The beauty of dance is that each individual samples its juicy delights and digests it in different ways. The nurture of those dance morsels emerges as a person who is more curious, more aware, more tuned to delight and despair. This nurture is available for the dancer and for those who join with the dancer on their explorations.

This is my search, for a place we can all enter this nurturing world of dance. In my life, I follow the trails to dancers who know this delight and who enter it fully. I find this ability to enter dance in the five year old as well as in the professional, in the social dancer as well as the brilliantly dedicated pointe dancer.

Within my search, the questions and the lists read like a composite of restaurant menus from all over the world and from the camp fires of our earliest ancestors. My main focus is, how do we enter what we know as dance, instant connection of everything we are, instant fun, a second wind insisting we dance forever.

As with any endeavor, the range defines the degrees of entry. The range is from a process and a procedure to the individual experience of the process. We sometimes think of dance as learning a form like Ballet or HipHop or Salsa. Yet when we taste the delights of the actual experience, we only want more.

Entry at this point is when the experience shapes the structure of the dance. In other words, the dance becomes yours. You shape the dance to be you rather than the steps and techniques being the only goal.

Dance is unique. The entry point is instantaneous. The first steps of a child instantly turn to dance with music. The beginner learning the waltz can feel the dance within them even if the body is trying to catch up.

The uniqueness of dance is a lifetime study. A particularly interesting point of entry is the activating of the personal monitor. It has something to do with the play between awareness and a generalized sense of everything working together. Dancers confront their internal emotions and traumas as well as their external interactions.

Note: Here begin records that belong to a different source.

/-!
# KNSS 2009, proof of Theorem 6.2: the vertex estimate from the mildness clause (proved)

Analysis/FluidPDE proofs file (everything proved; no named facts) on the discharge path of the
named fact `Literature.Analysis.FluidPDE.KNSS2009_typeI_rate_vertex` (`KNSSTypeIRateCore.lean`,
ingredient 3 of Steps 5–6 of the proof of Theorem 6.2 of Koch–Nadirashvili–Seregin–Šverák, Acta
Math. 203 (2009) = arXiv:0709.3599, p. 13). It proves

* `KNSS2009_typeI_rate_vertex_of_mild :
    KNSS2009_mild_of_rMulNorm_bounded → KNSS2009_typeI_rate_vertex`,

i.e. the whole printed vertex argument, leaving as the only input the mildness of the `w⁽ᵏ⁾`
(the representation formula (3.3)), which the source takes from the proof of Theorem 6.1 (last
paragraph, p. 12: a bounded solution satisfying (6.2) has no parasitic part `b(t)` in the
decomposition of Lemma 3.1) and which is the named fact `KNSS2009_mild_of_rMulNorm_bounded`
(`KNSSMildDecay.lean`). The printed paragraph (p. 13):

> "… `w⁽ᵏ⁾(0,0) → w(0,0)`, which is not immediately obvious since our bound of `sup_x|w⁽ᵏ⁾(x,τ)|`
> may not be uniform as `τ → 0`. However, by (wkbound) the only possible problem may occur due to
> the contribution from the cylinder `𝒞_k`. In the cylinder we can use the bound (wkbound2) to show
> that the contribution of the dangerous part of `w⁽ᵏ⁾` to the representation formula (3.3) is
> negligible (in the limit `k → ∞`). Applying the representation formula (3.3) in `ℝ³ × (-1, 0)`
> with `w⁽ᵏ⁾(x, -1)` as initial datum and `f_{jl} = -w⁽ᵏ⁾_l w⁽ᵏ⁾_j` and using the bound (wkbound2)
> together with the decay of the kernel (3.8), one sees that it is enough to estimate the integral
> `I(M)` … `I(M) → 0` as `M → ∞` … and therefore (by (3.10)) the sequence `w⁽ᵏ⁾` converges to `w`
> uniformly in `B̄(0,1) × [-1, 0]`."

## The proof, quantitatively

For `A_k < -1` and `-1 < t ≤ 0`, by the mildness fact about the axis through `c_k = -M_k e₁`
(`KNSS2009_mild_of_rMulNorm_bounded.translate`; the decay (6.2) about that axis is (wkbound2)),
`w⁽ᵏ⁾(t, 0) = e^{(t+1)Δ}w⁽ᵏ⁾(-1)(0) - B¹_{-1}(w⁽ᵏ⁾, w⁽ᵏ⁾)(t)(0)`, and

1. the datum `w⁽ᵏ⁾(-1)` is bounded by `C` ((wkbound3)), so the caloric part moves by at most
   `K_h(C) √(-τ)` between the times `1 + τ ≥ 1/2` and `1`
   (`norm_heatExtension_sub_heatExtension_le_of_bound`, `KNSSRegularityGalileanProofs`);
2. the Duhamel term splits along `ℝ³ = 𝒞_k ⊔ 𝒞_kᶜ` into the Duhamel terms of the truncated
   fields (`oseenDuhamel_eq_add_of_indicator_compl`: bilinearity and absolute convergence);
3. off the cylinder `|w⁽ᵏ⁾| ≤ K` ((wkbound)), and the Duhamel term of fields bounded by `K` has a
   modulus of continuity in time at a point depending only on `K`
   (`exists_forall_norm_oseenDuhamel_sub_le`, `OseenDuhamelPointwiseContinuity` — the qualitative
   `L^∞` form of (3.10));
4. on the cylinder, (3.8) at the vertex (`‖K(σ, -y)[a,a]‖ ≤ C₀(σ + ‖y‖²)^{-2}‖a‖²`,
   `exists_norm_oseenKernel_vertex_le`) and (wkbound2) bound the Duhamel term by `C₀K²` times the
   cylinder integral of `KNSSTypeIRateVertexCylinder`, which is `≤ C₁/M_k`
   (`setLIntegral_cylinder_vertexMajorant_le`: the printed `I(M) → 0`, with rate `1/M`), uniformly
   in `t ∈ (-1, 0]` (`exists_norm_oseenDuhamel_cylinder_vertex_le`);

so for `τ ∈ [-δ, 0]`, `δ = min(δ_heat, δ_Duhamel)`, and `k` large (`A_k < -1`, `C₀C₁K²/M_k ≤ ε/6`),
`‖w⁽ᵏ⁾(0,0) - w⁽ᵏ⁾(τ,0)‖ ≤ ε/3 + ε/3 + ε/6 + ε/6 = ε`.

## References

* G. Koch, N. Nadirashvili, G. Seregin, V. Šverák, *Liouville theorems for the Navier–Stokes
  equations and applications*, Acta Math. 203 (2009) 83–105 = arXiv:0709.3599 (arXiv pages):
  proof of Theorem 6.2, last paragraph, p. 13; (3.3), (3.8), (3.10), pp. 6–7; Theorem 6.1, proof,
  last paragraph, p. 12. [KochNadirashviliSereginSverak2009]
-/

noncomputable section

The monitoring is subtle signals or messages or conversations between the person and every part of their life. Dancers often describe their experience as spiritual or as meditative. I suspect that the reason is this aspect of monitoring that is a personal connection with insights, anticipations, and moments of creating new cells and new points of view.

Dance and music ride the line between the known and the unknown similar to religious ritual and meditation. Structure and form are there to develop processes like personal monitoring to navigate these sometimes challenging seas of uncertainty and vulnerability.

As I describe my exploration and experiments, my intent is not to create a structure or a way to dance. My hope is to find an entry way to making the kinds of connections that dancers and dance teachers make every day.

Will these entry points give you more access to yourself and to dancing? Will they give choreographers and teachers clearer ways to state the importance of their explorations? Will more audiences join choreographers to explore new discoveries of themselves? Again, my hope is to give insights for each individual to find the brightness within themselves where dance resides.

All along the way I could say, build your connections, “Do not do as I do.” As a consummate beginner of dance, I am the perfect person to delve into these murky waters that seem so confusing to explain. It takes me years to absorb a structure, relearning each time I return. Learning patterns requires sometimes hours of improvisation and play with the different pieces of a movement. My system sometimes overloads and freezes my ability to move. One of my Pilates teachers says, “You think too much.” My Floor-BarreTM instructor says I need more fluidity as I am learning the movements.

So my qualifications in doing this study are not what I do or can do, they are my passion to find the entry points that bring delight to every movement.